December 29, 2021 by Peter T Young 2 Comments

Transit of Venus

Transit of Venus

Interest in the heavens goes back far into the ancient fabric of Polynesian culture. Many of the early Polynesian gods derived from or dwelt in the heavens, and many of the legendary exploits took place among the heavenly bodies.

Early Polynesians, who trusted their navigational instincts and skills to the nighttime stars above, currents, winds and waves, sailed thousands of miles over open ocean across the Pacific to Hawai‘i.

They had names for their star guides: Ka Maka – the point of the fishhook in the constellation Scorpius; Makali‘i – the Little Eyes within the Pleiades; Hoku‘ula – The Red Star in the constellation Taurus; and Hokupa‘a – the North Star (fixed star,) as well as others.

After the Polynesians came, in 1778, the Europeans, under the command of Captain James Cook, arrived. He brought with him spyglasses, clocks, sextants, charts, foreign ideas and techniques – new tools of navigation.

A new awareness of the skies was reborn under the scientific patronage of King David Kalākaua, (Kalākaua reigned over the Kingdom of Hawai‘i from 1874 to 1891.)

Kalākaua had a great interest in science and he saw it as a way to foster Hawai‘i’s prestige, internationally.

The opportunity to demonstrate this interest and support for astronomy was made available with the astronomical phenomenon called the “Transit of Venus,” which was visible in Hawai‘i in 1874.

The King allowed the British Royal Society’s expedition a suitable piece of open land for their viewing area; it was not far from Honolulu’s waterfront in a district called Apua (mauka of today’s Waterfront Plaza.)

They built a wooden fence enclosure and soon a well-equipped nineteenth-century astronomical observatory took shape, including a transit instrument, a photoheliograph, a number of telescopes and several temporary structures including wooden observatories.

Subsequently, auxiliary stations – though not so elaborate as the main station in Honolulu – were established in two other island locations: one at Kailua-Kona and the other at Waimea, Kauai.

In addition, Hawai‘i was not the only site to observe the transit; under the British program, observations were also made in Egypt, Island of Rodriquez, Kerguelen Island and New Zealand. (Other countries also conducted Transit observations.)

On Dec. 8, 1874, the transit was observed by the British scientists; however, the observation at Kailua-Kona was marred by clouds. But the Honolulu and Waimea sites were considered perfect throughout the event, which lasted a little over half a day.

After the Transit of Venus observations, Kalākaua showed continued interest in astronomy, and in a letter to Captain RS Floyd on November 22, 1880, he expressed a desire to see an observatory established in Hawai‘i. He later visited Lick Observatory in San Jose.

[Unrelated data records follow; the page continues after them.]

/-- **(H4) on `P`**: if `4 ∣ e₅` off `P` and the off-hyperplane energy is `≤ 2047`, then `8 ∣ Σ_{4-flat ⊂ P} e₅` (the 5-flat `x ⊕ ⟨t, a₀..a₃⟩`
for one direction `t` whose 16 translates avoid `P` and the `≤ 127` off-`P` points with `8 ∤ e₅`). [this work] -/
theorem tzl5_H4 (f g : (Fin (6 + 6) → Bool) → Bool) (hf : IsDegLeFun 3 f) (hg : IsDegLeFun 3 g)
    (u' : (Fin (6 + 6) → Bool) → ℤ) (hu' : ∀ x, W (fun y => signOf (g y)) x = (2 : ℝ) ^ 5 * (u' x : ℝ))
    (V : Finset (Fin (6 + 6) → Bool)) (x₀ : Fin (6 + 6) → Bool) (h0 : zeroVec ∈ V) (hadd : ∀ a ∈ V, ∀ b ∈ V, bxor a b ∈ V)
    (hcardV : #V = 2048) (hP : (univ.filter fun x : Fin (6 + 6) → Bool => Odd (u' x)) = V.image (bxor x₀))
    (h4off : ∀ y, ¬ Odd (u' y) → (4 : ℤ) ∣ u' y - 2 * sZ (f y))
    (hoff : ∑ y ∈ univ.filter (fun y : Fin (6 + 6) → Bool => ¬ Odd (u' y)), (u' y - 2 * sZ (f y)) ^ 2 ≤ 2047)
    (x : Fin (6 + 6) → Bool) (hx : Odd (u' x)) (a₀ a₁ a₂ a₃ : Fin (6 + 6) → Bool) (ha₀ : a₀ ∈ V) (ha₁ : a₁ ∈ V) (ha₂ : a₂ ∈ V) (ha₃ : a₃ ∈ V) :
    (8 : ℤ) ∣ ∑ ε : Fin 4 → Bool, (u' (fun j => x j ^^ decide (Odd #(univ.filter fun i =>
        ε i && (![a₀, a₁, a₂, a₃] : Fin 4 → Fin (6 + 6) → Bool) i j))) - 2 * sZ (f (fun j => x j ^^ decide (Odd #(univ.filter fun i =>
        ε i && (![a₀, a₁, a₂, a₃] : Fin 4 → Fin (6 + 6) → Bool) i j))))) := by
  classical
  set P := univ.filter (fun x : Fin (6 + 6) → Bool => Odd (u' x)) with hPdef
  set e : (Fin (6 + 6) → Bool) → ℤ := fun x => u' x - 2 * sZ (f x) with hedef
  have hxP : x ∈ P := mem_filter.2 ⟨mem_univ _, hx⟩
  have hPV : ∀ x, x ∈ P → ∀ a ∈ V, bxor x a ∈ P := fun x hx a ha => fl1_coset_vadd hadd hP hx ha
  have h4off' : ∀ y, y ∉ P → (4 : ℤ) ∣ e y := fun y hy => h4off y (fun h => hy (mem_filter.2 ⟨mem_univ _, h⟩))
  -- the bad set `A₈ = {y ∉ P : 8 ∤ e₅}` has `≤ 127` points (each costs `≥ 16`)
  set A := (univ.filter fun y : Fin (6 + 6) → Bool => ¬ Odd (u' y) ∧ ¬ (8 : ℤ) ∣ u' y - 2 * sZ (f y)) with hAdef
  have hAcard : #A ≤ 127 := by
    have hcost : ∀ y ∈ A, (16 : ℤ) ≤ e y ^ 2 := by
      intro y hy
      obtain ⟨hyP, hy8⟩ := (mem_filter.1 hy).2
      obtain ⟨m, hm⟩ := h4off y hyP
      have hm0 : ¬ (2 : ℤ) ∣ m := by
        rintro ⟨m', rfl⟩
        exact hy8 ⟨m', by rw [hm]; ring⟩
      have : e y ≤ -4 ∨ 4 ≤ e y := by change u' y - 2 * sZ (f y) ≤ -4 ∨ 4 ≤ u' y - 2 * sZ (f y); omega
      have := tp_sq_ge (k := 4) (by norm_num) this
      linarith
    have hAsub : A ⊆ univ.filter (fun y : Fin (6 + 6) → Bool => ¬ Odd (u' y)) := fun y hy => mem_filter.2 ⟨mem_univ _, (mem_filter.1 hy).2.1⟩
    have h16 : (16 : ℤ) * #A ≤ 2047 := by
      calc (16 : ℤ) * #A = ∑ y ∈ A, (16 : ℤ) := by rw [sum_const, nsmul_eq_mul, mul_comm]
        _ ≤ ∑ y ∈ A, e y ^ 2 := sum_le_sum hcost
        _ ≤ ∑ y ∈ univ.filter (fun y : Fin (6 + 6) → Bool => ¬ Odd (u' y)), e y ^ 2 :=
            sum_le_sum_of_subset_of_nonneg hAsub fun _ _ _ => sq_nonneg _
        _ ≤ 2047 := hoff
    have : (#A : ℤ) ≤ 127 := by omega
    exact_mod_cast this
  -- the inner 4-flat and ONE avoiding direction
  set pt : (Fin 4 → Bool) → (Fin (6 + 6) → Bool) :=
    fun ε => (fun j => x j ^^ decide (Odd #(univ.filter fun i => ε i && (![a₀, a₁, a₂, a₃] : Fin 4 → Fin (6 + 6) → Bool) i j))) with hptdef
  have hin : ∀ ε, pt ε ∈ P := fun ε => fr_mem_flatPt4 V h0 (· ∈ P) hPV hxP ![a₀, a₁, a₂, a₃] (fun i => by fin_cases i <;> assumption) ε
  set Bad₀ := (univ : Finset (Fin 4 → Bool)).biUnion (fun ε => A.image (bxor (pt ε))) with hBad₀
  have hBad₀card : #Bad₀ ≤ 2032 := by
    calc #Bad₀ ≤ ∑ ε : Fin 4 → Bool, #(A.image (bxor (pt ε))) := card_biUnion_le
      _ ≤ ∑ ε : Fin 4 → Bool, #A := sum_le_sum fun ε _ => card_image_le
      _ = 2 ^ 4 * #A := by rw [sum_const, card_univ, Fintype.card_fun, Fintype.card_bool, Fintype.card_fin, smul_eq_mul]
      _ ≤ 16 * 127 := Nat.mul_le_mul (le_refl _) hAcard
      _ = 2032 := by norm_num
  set F₁ := V ∪ Bad₀ with hF₁
  have hF₁card : #F₁ ≤ 4080 := (card_union_le _ _).trans (by rw [hcardV]; omega)
  have huniv : #(univ : Finset (Fin (6 + 6) → Bool)) = 4096 := by
    rw [card_univ, Fintype.card_fun, Fintype.card_bool, Fintype.card_fin]; norm_num
  obtain ⟨t, -, ht⟩ : ∃ t, t ∈ univ ∧ t ∉ F₁ := exists_mem_notMem_of_card_lt_card (by rw [huniv]; omega)
  rw [hF₁, mem_union, not_or] at ht
  have hgood : ∀ ε, bxor (pt ε) t ∉ P ∧ bxor (pt ε) t ∉ A := by
    intro ε
    refine ⟨fl1_coset_out h0 hadd hP (hin ε) ht.1, fun h => ht.2 ?_⟩
    exact mem_biUnion.2 ⟨ε, mem_univ _, mem_image.2 ⟨bxor (pt ε) t, h, bxor_bxor_cancel_left _ _⟩⟩
  have hout : ∀ ε, (8 : ℤ) ∣ e (bxor (pt ε) t) := by
    intro ε
    obtain ⟨hnP, hnA⟩ := hgood ε
    by_contra h8
    exact hnA (mem_filter.2 ⟨mem_univ _, fun h => hnP (mem_filter.2 ⟨mem_univ _, h⟩), h8⟩)
  -- the 5-flat `x ⊕ ⟨t, a₀..a₃⟩`
  have h5 := l5c_flat5 f g hf hg u' hu' x ![t, a₀, a₁, a₂, a₃]
  have e5 : (![t, a₀, a₁, a₂, a₃] : Fin 5 → Fin (6 + 6) → Bool) = Matrix.vecCons t ![a₀, a₁, a₂, a₃] := rfl
  change (8 : ℤ) ∣ ∑ ε : Fin 5 → Bool, e (fun j => x j ^^ decide (Odd #(univ.filter fun i =>
        ε i && (![t, a₀, a₁, a₂, a₃] : Fin 5 → Fin (6 + 6) → Bool) i j))) at h5
  rw [e5, fr_sum_peel e x t ![a₀, a₁, a₂, a₃]] at h5
  have hsum := dvd_sum fun ε (_ : ε ∈ (univ : Finset (Fin 4 → Bool))) => hout ε
  have h := dvd_sub h5 hsum
  rwa [add_sub_cancel_right] at h
/-! ## §1  (2.27)(ii) / (2.30) / (2.41)(ii): the analyticity clause WITH BODY -/

/-- **(ii) p. 259 / p. 260 / p. 261 WITH BODY** — the holomorphy clause of the inductive description, companion of the
pre-cell bounds record `Step.LFHyp` (which types (i), (iii), (iv), (2.31), (2.42) and the spaces but not the word
«analytic», DIVERGENCE D-f2.1): on the scales `j = 1, …, k`,
* `analyticE`: *«there exists an analytic function 𝐄^{(j)}(X, (𝐔,𝐉), z) of the variables (𝐔,𝐉) ∈ U^c_j(X, α_{0,j}, α_{1,j}),
  which is an extension of this term»* — `T.E j X z g` is holomorphic on `T.space j X α_{0,j} α_{1,j}` (radii (2.28)) for
  every coupling `g ∈ [0, γ]` at which `LFHyp.boundE` is demanded;
* `analyticR`: (2.30) *«Terms of this representation have the properties (i)–(iii) formulated above, after (2.27)»*;
* `analyticB`: (2.41)(ii) *«it has an extension to an analytic function on the space Ũ^c_j(X, α̃₀, α̃₁)»* = `T.spaceB j X`,
  for every value `a` of the (real) fluctuation-field/`S`-data.
`Φ` carries a complex normed structure (print's (𝐔,𝐉): `G^c × 𝔤^c`-valued bond functions, [I] p. 262); print's spaces
are open, on them «analytic» = `AnalyticOnNhd ℂ`. [cite: Balaban1988Convergent, (2.27)(ii) p.259, (2.30) p.260, (2.41)(ii) p.261] -/
structure LFHypAnalytic [NormedAddCommGroup Φ] [NormedSpace ℂ Φ] (T : LFTower P G Φ 𝒢 𝔄) (c : LFConsts)
    (k : ℕ) : Prop where
  analyticE : ∀ j, 1 ≤ j → j ≤ k → ∀ (X : (T.sys j).Dom) (z : T.Pt j) (g : ℝ), 0 ≤ g → g ≤ c.γ →
    AnalyticOnNhd ℂ (T.E j X z g) (T.space j X (c.alpha0 (T.flow.g j)) (c.alpha1 (T.flow.g j)))
  analyticR : ∀ j, 1 ≤ j → j ≤ k → ∀ (X : (T.sys j).Dom),
    AnalyticOnNhd ℂ (T.R j X) (T.space j X (c.alpha0 (T.flow.g j)) (c.alpha1 (T.flow.g j)))
  analyticB : ∀ j, 1 ≤ j → j ≤ k → ∀ (X : (T.sys j).Dom) (a : 𝔄),
    AnalyticOnNhd ℂ (fun φ => T.B j X φ a) (T.spaceB j X)

namespace LFHypAnalytic

variable [NormedAddCommGroup Φ] [NormedSpace ℂ Φ] {T : LFTower P G Φ 𝒢 𝔄} {c : LFConsts} {k : ℕ}

/-- The clause on the scales `≤ k` restricts to the scales `≤ j` for `j ≤ k` (the inductive assumptions are cumulative in the
scale index, p. 262 «the expressions with indices j < k are exactly as described above»). [cite: Balaban1988Convergent, §2 p.262] -/
theorem mono (h : LFHypAnalytic T c k) {j : ℕ} (hjk : j ≤ k) : LFHypAnalytic T c j where
  analyticE := fun i h1 hi => h.analyticE i h1 (le_trans hi hjk)
  analyticR := fun i h1 hi => h.analyticR i h1 (le_trans hi hjk)
  analyticB := fun i h1 hi => h.analyticB i h1 (le_trans hi hjk)

/-- At `k = 0` there are no terms yet (the starting density `ρ₀ = exp[−(1/g₀²)A − E]` of Theorem 1, p. 262): the clause is
vacuous. [cite: Balaban1988Convergent, Thm 1 p.262] -/
theorem zero (T : LFTower P G Φ 𝒢 𝔄) (c : LFConsts) : LFHypAnalytic T c 0 where
  analyticE := fun j h1 hj => absurd hj (by omega)
  analyticR := fun j h1 hj => absurd hj (by omega)
  analyticB := fun j h1 hj => absurd hj (by omega)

It was not long after this that a telescope was purchased from England in 1883 and set up at Punahou School.

In 1884, the five-inch refractor was installed in a dome constructed above Pauahi Hall on the school’s campus (the first permanent telescope in Hawai‘i.)

In 1956, this telescope was installed in Punahou’s newly completed MacNeil Observatory and Science Center. (Unfortunately, it is not known where that telescope is today.

Why was the Transit of Venus important?

Although Copernicus had, by the 16th century, put the known planets in their correct order, their absolute distances remained unknown. Astronomers still needed a celestial yardstick of “Astronomical Units” with which to measure distances among the planets and to link the planets to the stars beyond.

The mission of the British expedition was to observe a rare transit of Venus across the Sun for the purpose of better determining the value of the Astronomical Unit – that is, the Earth-to-Sun distance – and from it, the absolute scale of the solar system.

The orbits of Mercury and Venus lie inside Earth’s orbit, so they are the only planets which can pass between Earth and Sun to produce a transit (a transit is the passage of a planet across the Sun’s bright disk.) Transits are very rare astronomical events; in the case of Venus, there are on average two transits every one and a quarter centuries.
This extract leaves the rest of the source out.